====== THE RECORDS
/-- **CONNECTED CORRELATORS OF THE ORDER-`N` FLOW PROPOSAL LAW DECAY LIKE THE LIGHT-CONE TAIL.**
For `n ≠ 0`, `T ≥ 0`, `t ∈ [0, T]`, every smooth solution of Lüscher's recursion for `β·S_W`, every
measurable flow map `Φ_t` of `-∂S̃^{[N]}_t`, every `m`, and bounded measurable observables `A`, `B` of the
output field — `|A| ≤ a` supported on `S` with `|A(U) - A(U')| ≤ ℓ_A·η` whenever the links of `S` are
`η`-close in Frobenius norm, `B` likewise with `b, T', ℓ_B` — whose plaquette balls of radius `2(N+1)·m`
are disjoint (`S`, `T'` are `m`-separated in the read-set graph): under `q_t = (Φ_t)_* D[V]`,
`|E[A B] - E[A] E[B]| ≤ 2 (ℓ_A ε b + a ℓ_B ε)`, `ε = 2n e^{ct}(ct)^m/m!`, `c = coneRate d n B β T N`
(volume-free). [ours; cf. Luscher2010Trivializing §3.2, §4.5(b)] -/
theorem truncatedFlow_abs_cov_le (hn : n ≠ 0) (B : SuBasis n) (β : ℝ) (N : ℕ) {T : ℝ} (hT : 0 ≤ T)
    {Sk : ℕ → AmbConfig d L n → ℝ} {c : ℕ → ℝ} (hsm : ∀ k, ContDiff ℝ ∞ (Sk k))
    (hser : IsLuscherSeries B (fun W => β * ambWilsonAction W) Sk c)
    {Φ : ℝ → GaugeConfig d L (Matrix.specialUnitaryGroup (Fin n) ℂ) →
      GaugeConfig d L (Matrix.specialUnitaryGroup (Fin n) ℂ)}
    (hΦ : IsFlowMap (fun t W => -linkGrad B (truncFlowAction Sk t N) W) Φ)
    {t : ℝ} (ht : t ∈ Set.Icc 0 T) (hΦm : Measurable (Φ t)) (m : ℕ)
    {A Bo : GaugeConfig d L (Matrix.specialUnitaryGroup (Fin n) ℂ) → ℝ}
    (hAm : Measurable A) (hBm : Measurable Bo) {a b : ℝ} (hAa : ∀ U, |A U| ≤ a) (hBb : ∀ U, |Bo U| ≤ b)
    {S T' : Set (Edge d L)} (hA : DependsOn A S) (hB : DependsOn Bo T') {ℓA ℓB : ℝ}
    (hAlip : ∀ (U U' : GaugeConfig d L (Matrix.specialUnitaryGroup (Fin n) ℂ)) (η : ℝ),
      (∀ e ∈ S, ‖coeConfig U e - coeConfig U' e‖ ≤ η) → |A U - A U'| ≤ ℓA * η)
    (hBlip : ∀ (U U' : GaugeConfig d L (Matrix.specialUnitaryGroup (Fin n) ℂ)) (η : ℝ),
      (∀ e ∈ T', ‖coeConfig U e - coeConfig U' e‖ ≤ η) → |Bo U - Bo U'| ≤ ℓB * η)
    (hsep : ∀ e ∈ S, ∀ e' ∈ T',
      Disjoint (linkBall (2 * (N + 1) * m) e) (linkBall (2 * (N + 1) * m) e')) :
    |∫ U, A U * Bo U ∂(trivialMeasure (Matrix.specialUnitaryGroup (Fin n) ℂ) d L).map (Φ t) -
        (∫ U, A U ∂(trivialMeasure (Matrix.specialUnitaryGroup (Fin n) ℂ) d L).map (Φ t)) *
          ∫ U, Bo U ∂(trivialMeasure (Matrix.specialUnitaryGroup (Fin n) ℂ) d L).map (Φ t)| ≤
      2 * (ℓA * (2 * n * Real.exp (coneRate d n B β T N * t) * (coneRate d n B β T N * t) ^ m / (m ! : ℝ))
          * b +
        a * (ℓB * (2 * n * Real.exp (coneRate d n B β T N * t) *
          (coneRate d n B β T N * t) ^ m / (m ! : ℝ)))) := by
  -- the strictly local approximant: the range-`2(N+1)m` localization of `Φ t`
  set Ψ := localize (2 * (N + 1)) m (fun _ => (1 : Matrix.specialUnitaryGroup (Fin n) ℂ)) (Φ t) with hΨ
  set ε := 2 * n * Real.exp (coneRate d n B β T N * t) * (coneRate d n B β T N * t) ^ m / (m ! : ℝ)
    with hε
  have hΨm : Measurable Ψ := measurable_localize _ m _ hΦm
  have hΨdep : ∀ e, DependsOn (fun V => Ψ V e) (linkBall (2 * (N + 1) * m) e) :=
    fun e => localize_dependsOn _ m _ _ e
  have hclose : ∀ V e, ‖coeConfig (Φ t V) e - coeConfig (Ψ V) e‖ ≤ ε := fun V e =>
    truncatedFlow_receptiveField hn B β N hT hsm hser hΦ _ m V e t ht
  have hδA : ∀ V, |A (Φ t V) - A (Ψ V)| ≤ ℓA * ε := fun V =>
    hAlip (Φ t V) (Ψ V) ε fun e _ => hclose V e
  have hδB : ∀ V, |Bo (Φ t V) - Bo (Ψ V)| ≤ ℓB * ε := fun V =>
    hBlip (Φ t V) (Ψ V) ε fun e _ => hclose V e
  have hdisj : Disjoint (readClosure (fun e => linkBall (2 * (N + 1) * m) e) S)
      (readClosure (fun e => linkBall (2 * (N + 1) * m) e) T') :=
    disjoint_readClosure_of_pairwise hsep
  -- unfold the trivial theory as the product Haar law and push the integrals back to `D[V]`
  have htriv : trivialMeasure (Matrix.specialUnitaryGroup (Fin n) ℂ) d L =
      Measure.pi fun _ : Edge d L => haarProbability (Matrix.specialUnitaryGroup (Fin n) ℂ) := rfl
  rw [htriv]
  set μ := Measure.pi fun _ : Edge d L => haarProbability (Matrix.specialUnitaryGroup (Fin n) ℂ) with hμ
  have hABm : AEStronglyMeasurable (fun U => A U * Bo U) (μ.map (Φ t)) :=
    (hAm.mul hBm).aestronglyMeasurable
  rw [integral_map hΦm.aemeasurable hABm, integral_map hΦm.aemeasurable hAm.aestronglyMeasurable,
    integral_map hΦm.aemeasurable hBm.aestronglyMeasurable]
  -- the localization decorrelates EXACTLY (PROPOSITION R, `μ` picture)
  have h0 : ∫ V, A (Ψ V) * Bo (Ψ V) ∂μ - (∫ V, A (Ψ V) ∂μ) * ∫ V, Bo (Ψ V) ∂μ = 0 :=
    sub_eq_zero.2 (integral_mul_eq_of_dependsOn_sets
      (haarProbability (Matrix.specialUnitaryGroup (Fin n) ℂ)) hdisj (hAm.comp hΨm) (hBm.comp hΨm)
      (DependsOn.comp_fieldMap hΨdep hA) (DependsOn.comp_fieldMap hΨdep hB))
  have := abs_cov_sub_cov_le μ (f := fun V => A (Φ t V)) (f' := fun V => A (Ψ V))
    (g := fun V => Bo (Φ t V)) (g' := fun V => Bo (Ψ V)) (hAm.comp hΦm) (hAm.comp hΨm)
    (hBm.comp hΦm) (hBm.comp hΨm) (fun V => hAa _) (fun V => hAa _) (fun V => hBb _)
    (fun V => hBb _) hδA hδB
  rwa [h0, sub_zero] at this

end Decorrelation

/-! ## §3. Volume-uniformity by quantifier order; non-vacuity -/

/-- **COVARIANCE DECAY OF THE ORDER-`N` FLOW PROPOSAL LAW, ONE RATE FOR ALL VOLUMES.**  For `n ≠ 0`,
`T ≥ 0` and fixed `d, B, β, N` there is ONE `c ≥ 0` such that FOR EVERY `L` the conclusion of
`truncatedFlow_abs_cov_le` holds with `ε = 2n e^{ct}(ct)^m/m!`. [ours] -/
theorem truncatedFlow_abs_cov_le_uniform (d : ℕ) {n : ℕ} (hn : n ≠ 0) (B : SuBasis n) (β : ℝ)
    (N : ℕ) {T : ℝ} (hT : 0 ≤ T) :
    ∃ c : ℝ, 0 ≤ c ∧ ∀ (L : ℕ) [NeZero L] (Sk : ℕ → AmbConfig d L n → ℝ) (cs : ℕ → ℝ),
      (∀ k, ContDiff ℝ ∞ (Sk k)) → IsLuscherSeries B (fun W => β * ambWilsonAction W) Sk cs →
      ∀ (Φ : ℝ → GaugeConfig d L (Matrix.specialUnitaryGroup (Fin n) ℂ) →
          GaugeConfig d L (Matrix.specialUnitaryGroup (Fin n) ℂ)),
        IsFlowMap (fun t W => -linkGrad B (truncFlowAction Sk t N) W) Φ →
      ∀ t ∈ Set.Icc 0 T, Measurable (Φ t) → ∀ (m : ℕ)
        (A Bo : GaugeConfig d L (Matrix.specialUnitaryGroup (Fin n) ℂ) → ℝ),
        Measurable A → Measurable Bo → ∀ (a b : ℝ), (∀ U, |A U| ≤ a) → (∀ U, |Bo U| ≤ b) →
        ∀ (S T' : Set (Edge d L)), DependsOn A S → DependsOn Bo T' → ∀ (ℓA ℓB : ℝ),
        (∀ (U U' : GaugeConfig d L (Matrix.specialUnitaryGroup (Fin n) ℂ)) (η : ℝ),
          (∀ e ∈ S, ‖coeConfig U e - coeConfig U' e‖ ≤ η) → |A U - A U'| ≤ ℓA * η) →
        (∀ (U U' : GaugeConfig d L (Matrix.specialUnitaryGroup (Fin n) ℂ)) (η : ℝ),
          (∀ e ∈ T', ‖coeConfig U e - coeConfig U' e‖ ≤ η) → |Bo U - Bo U'| ≤ ℓB * η) →
        (∀ e ∈ S, ∀ e' ∈ T',
          Disjoint (linkBall (2 * (N + 1) * m) e) (linkBall (2 * (N + 1) * m) e')) →
        |∫ U, A U * Bo U ∂(trivialMeasure (Matrix.specialUnitaryGroup (Fin n) ℂ) d L).map (Φ t) -
            (∫ U, A U ∂(trivialMeasure (Matrix.specialUnitaryGroup (Fin n) ℂ) d L).map (Φ t)) *
              ∫ U, Bo U ∂(trivialMeasure (Matrix.specialUnitaryGroup (Fin n) ℂ) d L).map (Φ t)| ≤
          2 * (ℓA * (2 * n * Real.exp (c * t) * (c * t) ^ m / (m ! : ℝ)) * b +
            a * (ℓB * (2 * n * Real.exp (c * t) * (c * t) ^ m / (m ! : ℝ)))) :=
  ⟨coneRate d n B β T N, coneRate_nonneg d n B β hT N,
    fun _L _ _Sk _cs hsm hser _Φ hΦ _t ht hΦm m _A _Bo hAm hBm _a _b hAa hBb _S _T' hA hB _ℓA _ℓB
        hAlip hBlip hsep =>
      truncatedFlow_abs_cov_le hn B β N hT hsm hser hΦ ht hΦm m hAm hBm hAa hBb hA hB hAlip hBlip hsep⟩

/-- **Non-vacuity: the flow of record is measurable at every time.**  For every smooth solution there is
a jointly continuous flow map `Φ` of `-∂S̃^{[N]}_t` (tree `exists_isFlowMap_truncFlowAction`), and each
`Φ_t` is measurable — so `truncatedFlow_abs_cov_le` applies to it at every `t ∈ [0, T]`. [ours] -/
theorem exists_isFlowMap_measurable [NeZero L] (B : SuBasis n) {Sk : ℕ → AmbConfig d L n → ℝ}
    (hsm : ∀ k, ContDiff ℝ ∞ (Sk k)) (N : ℕ) :
    ∃ Φ : ℝ → GaugeConfig d L (Matrix.specialUnitaryGroup (Fin n) ℂ) →
        GaugeConfig d L (Matrix.specialUnitaryGroup (Fin n) ℂ),
      IsFlowMap (fun t W => -linkGrad B (truncFlowAction Sk t N) W) Φ ∧ ∀ t, Measurable (Φ t) := by
  haveI : SecondCountableTopology (Matrix (Fin n) (Fin n) ℂ) :=
    inferInstanceAs (SecondCountableTopology (Fin n → Fin n → ℂ))
  haveI : SecondCountableTopology (Matrix.specialUnitaryGroup (Fin n) ℂ) :=
    Topology.IsEmbedding.subtypeVal.secondCountableTopology
  obtain ⟨Φ, hΦ, hcont, -, -⟩ := exists_isFlowMap_truncFlowAction B hsm N
  exact ⟨Φ, hΦ, fun t => (hcont.comp (continuous_const.prodMk continuous_id)).measurable⟩

/-! ## §4. The expressivity barrier: a law with long-range correlations is dual-norm far from the
order-`N` flow proposal, every volume -/

section Barrier

/-- Three-term covariance estimate with APPROXIMATE factorisation of the comparison law: if the second
moments are `εab`-close, the first moments `εa`- and `εb`-close, `|α'| ≤ a`, `|β| ≤ b`, and
`|m' - α'β'| ≤ η`, then `|m - αβ| ≤ 3εab + η`. [folklore] -/
theorem abs_sub_mul_le_three_add {m α β m' α' β' ε η a b : ℝ} (hm : |m - m'| ≤ ε * (a * b))
    (hα : |α - α'| ≤ ε * a) (hβ : |β - β'| ≤ ε * b) (hα' : |α'| ≤ a) (hβb : |β| ≤ b)
    (hfac : |m' - α' * β'| ≤ η) : |m - α * β| ≤ 3 * ε * (a * b) + η := by
  have h1 : |α' - α| ≤ ε * a := by rwa [abs_sub_comm] at hα
  have h2 : |β' - β| ≤ ε * b := by rwa [abs_sub_comm] at hβ
  have t2 : |α'| * |β' - β| ≤ a * (ε * b) :=
    mul_le_mul hα' h2 (abs_nonneg _) ((abs_nonneg _).trans hα')
  have t3 : |α' - α| * |β| ≤ (ε * a) * b :=
    mul_le_mul h1 hβb (abs_nonneg _) ((abs_nonneg _).trans h1)
  have e : m - α * β = (m - m') + (m' - α' * β') + (α' * (β' - β) + (α' - α) * β) := by ring
  rw [e]
  have s1 := abs_add_le ((m - m') + (m' - α' * β')) (α' * (β' - β) + (α' - α) * β)
  have s0 := abs_add_le (m - m') (m' - α' * β')
  have s2 := abs_add_le (α' * (β' - β)) ((α' - α) * β)
  rw [abs_mul, abs_mul] at s2
  linarith

variable [NeZero L]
============
## [GOAL OF THE EXERCISE]
Please transcribe only the lines in the records above running from the line that has "a * (ℓB * (2 * n * Real.exp (coneRate" through the line that has "(N + 1) * m) e) T')", both included, exactly as they appear.

## [ANSWER SECTION]
        a * (ℓB * (2 * n * Real.exp (coneRate d n B β T N * t) *
          (coneRate d n B β T N * t) ^ m / (m ! : ℝ)))) := by
  -- the strictly local approximant: the range-`2(N+1)m` localization of `Φ t`
  set Ψ := localize (2 * (N + 1)) m (fun _ => (1 : Matrix.specialUnitaryGroup (Fin n) ℂ)) (Φ t) with hΨ
  set ε := 2 * n * Real.exp (coneRate d n B β T N * t) * (coneRate d n B β T N * t) ^ m / (m ! : ℝ)
    with hε
  have hΨm : Measurable Ψ := measurable_localize _ m _ hΦm
  have hΨdep : ∀ e, DependsOn (fun V => Ψ V e) (linkBall (2 * (N + 1) * m) e) :=
    fun e => localize_dependsOn _ m _ _ e
  have hclose : ∀ V e, ‖coeConfig (Φ t V) e - coeConfig (Ψ V) e‖ ≤ ε := fun V e =>
    truncatedFlow_receptiveField hn B β N hT hsm hser hΦ _ m V e t ht
  have hδA : ∀ V, |A (Φ t V) - A (Ψ V)| ≤ ℓA * ε := fun V =>
    hAlip (Φ t V) (Ψ V) ε fun e _ => hclose V e
  have hδB : ∀ V, |Bo (Φ t V) - Bo (Ψ V)| ≤ ℓB * ε := fun V =>
    hBlip (Φ t V) (Ψ V) ε fun e _ => hclose V e
  have hdisj : Disjoint (readClosure (fun e => linkBall (2 * (N + 1) * m) e) S)
      (readClosure (fun e => linkBall (2 * (N + 1) * m) e) T') :=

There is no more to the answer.